I have solution for p1 If we try n=2 2n+1=5 4n+1=9 It not satisfying our problem But n=3 2n+1=7 4n+1=13 It is true statement And we know prime number =6k+-1 And we take n=6k+1 2n+1=12k+3=0 mod 3 it isnt satisfying And 6k-1=n 4n+1=24k-3=0 mod 3 it isnt satisfying our equation And we have only one answer it is n=3

p1 First of all, let's prove that $n>3$ is not possible. Case 1.$n\equiv 1\pmod{3}$ $$2n+1\equiv 2\cdot 1+1\equiv 0\pmod{3}$$Which means that $3|2n+1$ which we cannot have,so there are no solutions in this case.

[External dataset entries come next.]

import Summits.ResolutionOfSingularities.ResolutionOfSingularities.Theorems.FrobeniusLadderFRationalResolutionIsolatedQuotientResolution
import Summits.ResolutionOfSingularities.ResolutionOfSingularities.Theorems.FrobeniusLadderFRationalResolutionIsolatedChartResolutionField
import HarnessLib

/-!
# Crux `FrobeniusLadder.FRationalResolution` (stmt-ResolutionOfSingularities-15317), line `redirect`,
# stub `stub_diagonalizableQuotientResolution` — ISOLATED diagonalizable quotient singularities over an ARBITRARY field are resolvable
# at singular points whose quotient-chart point has TRIVIAL RESIDUE EXTENSION (e.g. `K`-rational chart points), tame or wild

`…IsolatedQuotientResolution` (✓ p825851) needed `K = K̄` only for the residue condition of brick E-k. Here the ground field is arbitrary
and the condition is carried as a hypothesis at the given chart point `v ↦ x`; it is transported to the sharpened chart point because the
chart change `Spec R → Spec S₀` is a composite of two localizations, hence an OPEN IMMERSION (stalks unchanged).

* `residue_condition_comp` — E-k's residue condition is unchanged by composing the chart with an open immersion;
* `isOpenImmersion_comp_of_isLocalization` — `Spec` of `(T → T_h) ∘ j` is an open immersion when `Spec j` is;
* `exists_sharp_affine_chart_openImmersion` — `…exists_sharp_affine_chart` with the open-immersion clause;
* **`hasResolution_of_isolated_quotient_charts`** — any field `K`: `X` integral lft/K, finitely many singular points, each under a point
  `v` of an étale quotient chart (ANY finite abelian `A`) with `𝒪_{X,x} → κ(v)` onto ⇒ `Scheme.HasResolution X`;
* **`hasResolution_of_quotient_surface`** — any field: the stub's `hq` verbatim + `dim X ≤ 2` + the residue condition at the singular points
  ⇒ `Scheme.HasResolution X`.

Honest label: the ISOLATED / SURFACE slices of the stub over arbitrary fields MODULO the residue condition (no stub closed by name; the
residue-field-free E-k remains open design). No definitions, no named facts, no sorry.
[cite: Kato1994, (1.5), Def. (2.1), (10.4)] [cite: Kollar2007, §2.2] [cite: Lipman1978, §2] [folklore; cite: SGA3, Exp. VIII §4–5]
-/

noncomputable section

-- single-problem summit: the doubled namespace component is forced
set_option linter.dupNamespace false

open CategoryTheory AlgebraicGeometry
open Literature.RingTheory.GradedAlgebra
open Literature.AlgebraicGeometry.Resolution Literature.Geometry.PolyhedralFans
open Literature.AlgebraicGeometry.Resolution.LogBlowup Literature.AlgebraicGeometry.Resolution.LogChart
open Literature.AlgebraicGeometry.Resolution.DiagonalizableQuotient
open Summit.ResolutionOfSingularities.ResolutionOfSingularities.Theorems.FRationalResolution

namespace Summit.ResolutionOfSingularities.ResolutionOfSingularities.Theorems.FRationalResolution.IsolatedQuotientResolutionField

/-- **E-k's residue condition is unchanged by an open immersion of charts**: if `𝒪_{X, φ(ι y')} → κ(ι y')` is onto and `ι` induces
isomorphisms of stalks (an open immersion), then `𝒪_{X, (ι ≫ φ) y'} → κ(y')` is onto. [folklore] -/
theorem residue_condition_comp {Y' Y X : Scheme.{0}} (ι : Y' ⟶ Y) [IsOpenImmersion ι] (φ : Y ⟶ X) (y' : Y')
    (h : ∀ c : Y.presheaf.stalk (ι y'), ∃ b : X.presheaf.stalk (φ (ι y')),
      c - (φ.stalkMap (ι y')).hom b ∈ IsLocalRing.maximalIdeal (Y.presheaf.stalk (ι y'))) :
    ∀ c : Y'.presheaf.stalk y', ∃ b : X.presheaf.stalk ((ι ≫ φ) y'),
      c - ((ι ≫ φ).stalkMap y').hom b ∈ IsLocalRing.maximalIdeal (Y'.presheaf.stalk y') := by
  intro c
  let e := asIso (ι.stalkMap y')
  obtain ⟨b, hb⟩ := h (e.inv.hom c)
  refine ⟨b, ?_⟩
  have hcomp : ((ι ≫ φ).stalkMap y').hom b = (ι.stalkMap y').hom ((φ.stalkMap (ι y')).hom b) := by
    rw [Scheme.Hom.stalkMap_comp]
    rfl
  have hc : c = (ι.stalkMap y').hom (e.inv.hom c) := by
    change c = (e.inv ≫ e.hom).hom c
    rw [e.inv_hom_id]
    rfl
  rw [hcomp, hc, ← map_sub]
  rw [IsLocalRing.mem_maximalIdeal, mem_nonunits_iff] at hb ⊢
  exact fun hu => hb (IsLocalHom.map_nonunit _ hu)

/-- **`Spec` of `(T → T_h) ∘ j` is an open immersion when `Spec j` is.** [folklore] -/
theorem isOpenImmersion_comp_of_isLocalization {S₀ T : Type} [CommRing S₀] [CommRing T] (h : T) (R : Type) [CommRing R]
    [Algebra T R] [IsLocalization.Away h R] (j : S₀ →+* T) (hj : IsOpenImmersion (Spec.map (CommRingCat.ofHom j))) :
    IsOpenImmersion (Spec.map (CommRingCat.ofHom ((algebraMap T R).comp j))) := by
  haveI : IsOpenImmersion (Spec.map (CommRingCat.ofHom (algebraMap T R))) := IsOpenImmersion.of_isLocalization h
  rw [CommRingCat.ofHom_comp, Spec.map_comp]
  infer_instance

/-- **Ring level (with the open-immersion clause): the sharpened fs chart at an arbitrary point of a quotient chart.** Same as
`…IsolatedQuotientResolution.exists_sharp_affine_chart` (✓ p825851), recording in addition that `Spec R → Spec S₀` is an OPEN
IMMERSION (a composite of two localizations), so that stalks — and E-k's residue condition — are unchanged.
[cite: Kato1994, (1.5), Def. (2.1), Prop. (7.1)] [folklore; cite: SGA3, Exp. VIII §4–5] -/
theorem exists_sharp_affine_chart_openImmersion (k : Type) [Field k] (A : Type) [AddCommGroup A] [Finite A] [DecidableEq A]
    (S : Type) [CommRing S] [Algebra k S] (𝒮 : A → Submodule k S) [GradedAlgebra 𝒮]
    [Algebra.FiniteType k S] [IsRegularRing S] (v : Spec (.of (𝒮 0))) :
    ∃ (R : Type) (_ : CommRing R) (ι : 𝒮 0 →+* R), ι.Etale ∧ IsOpenImmersion (Spec.map (CommRingCat.ofHom ι)) ∧
      ∃ (w : PrimeSpectrum R), w.asIdeal.comap ι = v.asIdeal ∧
      ∃ (n : ℕ) (P : AddSubmonoid (Fin n → ℤ)) (hP : P.FG) (_ : ∀ (u : Fin n → ℤ) (K : ℕ), 0 < K → K • u ∈ P → u ∈ P)
        (hspan : Submodule.span ℤ (P : Set (Fin n → ℤ)) = ⊤) (χ : Multiplicative P →* R) (g : R),
        g ∉ w.asIdeal ∧ (∀ (𝔭 : Ideal R) [𝔭.IsPrime], g ∉ 𝔭 → IsLogRegularAt P χ 𝔭) ∧
        (∀ p : P, (p : Fin n → ℤ) ≠ 0 → χ (Multiplicative.ofAdd p) ∈ w.asIdeal) ∧
        (Fan.ofCone (dualCone P) (dualCone_fg P hP) (isSalient_dualCone P hspan)).IsPrimSimplicial := by
  classical
  -- (0) the étale localization `S ↦ S_t` with global units in the unit degrees (as in `…EtaleLocalLogRegular`)
  have hA : AddMonoid.IsTorsion A := fun a => isOfFinAddOrder_of_finite a
  obtain ⟨wS, hwS⟩ := comap_algebraMap_gradeZero_surjective 𝒮 hA v
  let 𝔔 : Ideal S := wS.asIdeal
  haveI h𝔔prime : 𝔔.IsPrime := wS.isPrime
  have h𝔔v : 𝔔.comap (algebraMap (𝒮 0) S) = v.asIdeal := by
    have h := congrArg PrimeSpectrum.asIdeal hwS
    rwa [PrimeSpectrum.comap_asIdeal] at h
  obtain ⟨B, hB, -⟩ := StabilizerSubgroup.exists_unitDegrees_addSubgroup 𝒮 hA 𝔔
  obtain ⟨t, ht0, -, hT, hloc⟩ := AwayUnits.exists_away_units (k := k) 𝒮 𝔔 B hB
  let L : Type := Localization.Away t
  obtain ⟨hprime, hcomap, hBL, -, hunitL⟩ := hloc L
  let ℒ : A → Submodule k L := locPiece 𝒮 (Submonoid.powers t) hT L
  letI instℒ : GradedAlgebra ℒ := (nonempty_gradedAlgebra_locPiece 𝒮 _ hT L).some
  set 𝔔L : Ideal L := 𝔔.map (algebraMap S L) with h𝔔L
  haveI : 𝔔L.IsPrime := hprime
  haveI : Algebra.FiniteType k L := by
    show Algebra.FiniteType k (Localization (Submonoid.powers t))
    infer_instance
  haveI : IsRegularRing L := isRegularRing_localization (Submonoid.powers t)
  let j : 𝒮 0 →+* ℒ 0 := locPieceZeroHom 𝒮 (Submonoid.powers t) hT L
  have hjet : j.Etale := FixedChart.etale_locPieceZeroHom 𝒮 ht0 hT L
  set 𝔮₀ : Ideal (ℒ 0) := 𝔔L.comap (algebraMap (ℒ 0) L) with h𝔮₀
  have h𝔮₀v : 𝔮₀.comap j = v.asIdeal := by
    rw [h𝔮₀, Ideal.comap_comap, ← h𝔔v, ← hcomap, Ideal.comap_comap]
    congr 1
  -- (1) the unit-exponent chart at `𝔔L`, log regular on `D(g)`
  obtain ⟨N, y, c, -, ψ, hψ, g, hg, hreg⟩ :=
    WildLogRegularNhd.exists_nhd_isLogRegularAt_of_units ℒ 𝔔L B hBL hunitL
  have hc : ∀ l, IsOfFinAddOrder (c l) := fun l => hA (c l)
  -- (2) split the exponents: `y_l ∈ 𝔔L` (non-units) / `y_l ∉ 𝔔L`
  let pI : Fin N → Prop := fun l => y l ∈ 𝔔L
  let e : Fin (Fintype.card {l // pI l}) ⊕ Fin (Fintype.card {l // ¬ pI l}) ≃ Fin N :=
    ((Fintype.equivFin {l // pI l}).symm.sumCongr (Fintype.equivFin {l // ¬ pI l}).symm).trans (Equiv.sumCompl pI)
  have he₁ : ∀ i, y (e (Sum.inl i)) ∈ 𝔔L := fun i => ((Fintype.equivFin {l // pI l}).symm i).2
  have he₂ : ∀ j', y (e (Sum.inr j')) ∉ 𝔔L := fun j' => ((Fintype.equivFin {l // ¬ pI l}).symm j').2
  -- membership of `ψ(p)` in `𝔮₀`: some non-unit exponent is positive
  have hψ_mem : ∀ p, ψ (Multiplicative.ofAdd p) ∈ 𝔮₀ ↔ ∃ i, 0 < ((p : Fin N → ℤ) (e (Sum.inl i))).toNat := by
    intro p
    rw [h𝔮₀, Ideal.mem_comap]
    change ((ψ (Multiplicative.ofAdd p) : ℒ 0) : L) ∈ 𝔔L ↔ _
    rw [hψ, Ideal.IsPrime.prod_mem_iff]
    constructor
    · rintro ⟨l, -, hl⟩
      have hne : ((p : Fin N → ℤ) l).toNat ≠ 0 := by
        rintro h0
        rw [h0, pow_zero] at hl
        exact ‹𝔔L.IsPrime›.ne_top ((Ideal.eq_top_iff_one _).mpr hl)
      have hyl : y l ∈ 𝔔L := Ideal.IsPrime.mem_of_pow_mem inferInstance _ hl
      obtain ⟨x, rfl⟩ := e.surjective l
      rcases x with i | j'
      · exact ⟨i, Nat.pos_of_ne_zero hne⟩
      · exact absurd hyl (he₂ j')
    · rintro ⟨i, hi⟩
      exact ⟨e (Sum.inl i), Finset.mem_univ _, Ideal.pow_mem_of_mem 𝔔L (he₁ i) _ hi⟩
  have hg₀ : g ∉ 𝔮₀ := fun h => hg (Ideal.mem_comap.mp h)
  -- (3) the vertical element and the sharpening package over `R = (S_t)_0[1/ψ(z)]`
  obtain ⟨z, hz₁, hz₂⟩ := SharpChart.exists_vertical e c
  let R₁ : Type := Localization.Away (ψ (Multiplicative.ofAdd z))
  obtain ⟨hιet, w, hw₀, P, hP, hsat, hspan, χ, hgw, hregχ, hfix, hps⟩ :=
    IsolatedQuotientResolution.sharp_chart_of_isLocalization e c hc ψ 𝔮₀ hψ_mem g hg₀ hreg z hz₁ hz₂ R₁ j hjet
  -- the chart map `S₀ → (S_t)_0 → R₁` is a composite of two localizations: an open immersion on spectra
  have hjopen : IsOpenImmersion (Spec.map (CommRingCat.ofHom j)) := by
    letI := gradedMonoid_locPiece 𝒮 (Submonoid.powers t) hT L
    letI := locPieceZeroAlgebra 𝒮 (Submonoid.powers t) hT L
    haveI := FixedChart.isLocalizationAway_locPiece_zero 𝒮 ht0 hT L
    exact IsOpenImmersion.of_isLocalization (⟨t, ht0⟩ : 𝒮 0)
  have hιopen := isOpenImmersion_comp_of_isLocalization (ψ (Multiplicative.ofAdd z)) R₁ j hjopen
  refine ⟨R₁, inferInstance, (algebraMap (ℒ 0) R₁).comp j, hιet, hιopen, w, ?_, _, P, hP, hsat, hspan, χ,
    algebraMap (ℒ 0) R₁ g, hgw, hregχ, hfix, hps⟩
  rw [← Ideal.comap_comap, hw₀, h𝔮₀v]


/-- **ISOLATED diagonalizable quotient singularities over an arbitrary field, with trivial residue extension at the chart points, are
resolvable (tame or wild).** Let `X` be integral, locally of finite type over a field `K`, with finitely many singular points, each of
which is `φ v` for an étale morphism `φ : Spec S₀ → X` (`S` a REGULAR `K`-algebra of finite type graded by a finite abelian group `A`,
`S₀ = 𝒮 0`) and a point `v` such that `𝒪_{X, φ v} → κ(v)` is onto (e.g. `v` a `K`-rational point of the `K`-scheme `Spec S₀` over the
`K`-scheme `X`). Then `X` has a resolution of singularities. [cite: Kato1994, (10.4)] [cite: Kollar2007, §2.2] -/
theorem hasResolution_of_isolated_quotient_charts (K : Type) [Field K]
    (X : Scheme.{0}) [IsIntegral X] (f : X ⟶ Spec (.of K)) [LocallyOfFiniteType f]
    (hfin : (Scheme.regularLocus X)ᶜ.Finite)
    (hq : ∀ x : X, x ∉ Scheme.regularLocus X →
      ∃ (A : Type) (_ : AddCommGroup A) (_ : Finite A) (_ : DecidableEq A)
        (S : Type) (_ : CommRing S) (_ : Algebra K S) (𝒮 : A → Submodule K S)
        (_ : GradedAlgebra 𝒮), Algebra.FiniteType K S ∧ IsRegularRing S ∧
        ∃ (φ : Spec (.of (𝒮 0)) ⟶ X) (_ : Etale φ) (v : Spec (.of (𝒮 0))), φ v = x ∧
          ∀ c : (Spec (.of (𝒮 0))).presheaf.stalk v, ∃ b : X.presheaf.stalk (φ v),
            c - (φ.stalkMap v).hom b ∈ IsLocalRing.maximalIdeal ((Spec (.of (𝒮 0))).presheaf.stalk v)) :
    Scheme.HasResolution X := by
  classical
  refine IsolatedChartResolutionField.hasResolution_of_isolated_affine_logRegular_charts K X f hfin fun x hx => ?_
  obtain ⟨A, _, _, _, S, _, _, 𝒮, _, hft, hregS, φ, hφ, v, hv, hres⟩ := hq x hx
  haveI := hft
  haveI := hregS
  obtain ⟨R, _, ι, hιet, hιopen, w, hw, n, P, hP, hsat, hspan, χ, g, hgw, hreg, hfix, hps⟩ :=
    exists_sharp_affine_chart_openImmersion K A S 𝒮 v
  haveI : Etale (Spec.map (CommRingCat.ofHom ι)) := (HasRingHomProperty.Spec_iff (P := @Etale)).mpr hιet
  haveI := hιopen
  have hw' : Spec.map (CommRingCat.ofHom ι) w = v := by
    apply PrimeSpectrum.ext
    rw [Spec.map_apply, PrimeSpectrum.comap_asIdeal]
    exact hw
  subst hw'
  have hres' := residue_condition_comp (Spec.map (CommRingCat.ofHom ι)) φ w hres
  exact ⟨CommRingCat.of R, Spec.map (CommRingCat.ofHom ι) ≫ φ, inferInstance, w, hv, hres', n, P, hP, hsat, hspan, χ, g,
    hgw, hreg, hfix, hps⟩

/-- **Diagonalizable quotient SURFACE singularities over an arbitrary field, with trivial residue extension at the singular chart
points, are resolvable**: the stub's `hq` VERBATIM (finiteness of the singular locus by `…DiagQuotientSurface`), `dim X ≤ 2`, and at
each singular point one chart point with `𝒪_{X,x} → κ(v)` onto. [cite: Kato1994, (10.4)] [cite: Lipman1978, §2] -/
theorem hasResolution_of_quotient_surface (K : Type) [Field K]
    (X : Scheme.{0}) (g : X ⟶ Spec (.of K)) [IsIntegral X] [LocallyOfFiniteType g] [QuasiCompact g]
    (hq : ∀ x : X, ∃ (A : Type) (_ : AddCommGroup A) (_ : Finite A) (_ : DecidableEq A)
        (S : Type) (_ : CommRing S) (_ : Algebra K S) (𝒮 : A → Submodule K S)
        (_ : GradedAlgebra 𝒮), Algebra.FiniteType K S ∧ IsRegularRing S ∧
        ∃ φ : Spec (.of (𝒮 0)) ⟶ X, Etale φ ∧ x ∈ Set.range φ ∧
          φ ≫ g = Spec.map (CommRingCat.ofHom (algebraMap K (𝒮 0))))
    (hres : ∀ x : X, x ∉ Scheme.regularLocus X →
      ∃ (A : Type) (_ : AddCommGroup A) (_ : Finite A) (_ : DecidableEq A)
        (S : Type) (_ : CommRing S) (_ : Algebra K S) (𝒮 : A → Submodule K S)
        (_ : GradedAlgebra 𝒮), Algebra.FiniteType K S ∧ IsRegularRing S ∧
        ∃ (φ : Spec (.of (𝒮 0)) ⟶ X) (_ : Etale φ) (v : Spec (.of (𝒮 0))), φ v = x ∧
          ∀ c : (Spec (.of (𝒮 0))).presheaf.stalk v, ∃ b : X.presheaf.stalk (φ v),
            c - (φ.stalkMap v).hom b ∈ IsLocalRing.maximalIdeal ((Spec (.of (𝒮 0))).presheaf.stalk v))
    (hdim : topologicalKrullDim X ≤ 2) :
    Scheme.HasResolution X := by
  obtain ⟨hfin, -⟩ := DiagQuotientSurface.diagQuotient_surface_singularLocus K X g hq hdim
  exact hasResolution_of_isolated_quotient_charts K X g hfin hres

end Summit.ResolutionOfSingularities.ResolutionOfSingularities.Theorems.FRationalResolution.IsolatedQuotientResolutionField

end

Case 2.$ n\equiv 2\pmod{3}$ $$4n+1\equiv 4\cdot 2+1\equiv 9\equiv 0\pmod{3}$$Which means that $3|4n+1$ which we cannot have,so there are no solutions in this case either. Now we only need to check the cases when: $n=2\Rightarrow 4n+1=9\Rightarrow$No solutions. $n=3\Rightarrow 2n+1=7$, $4n+1=13$ $\Rightarrow n=3$ is a solution. Thus, we conclude that there exist only $1$ such number.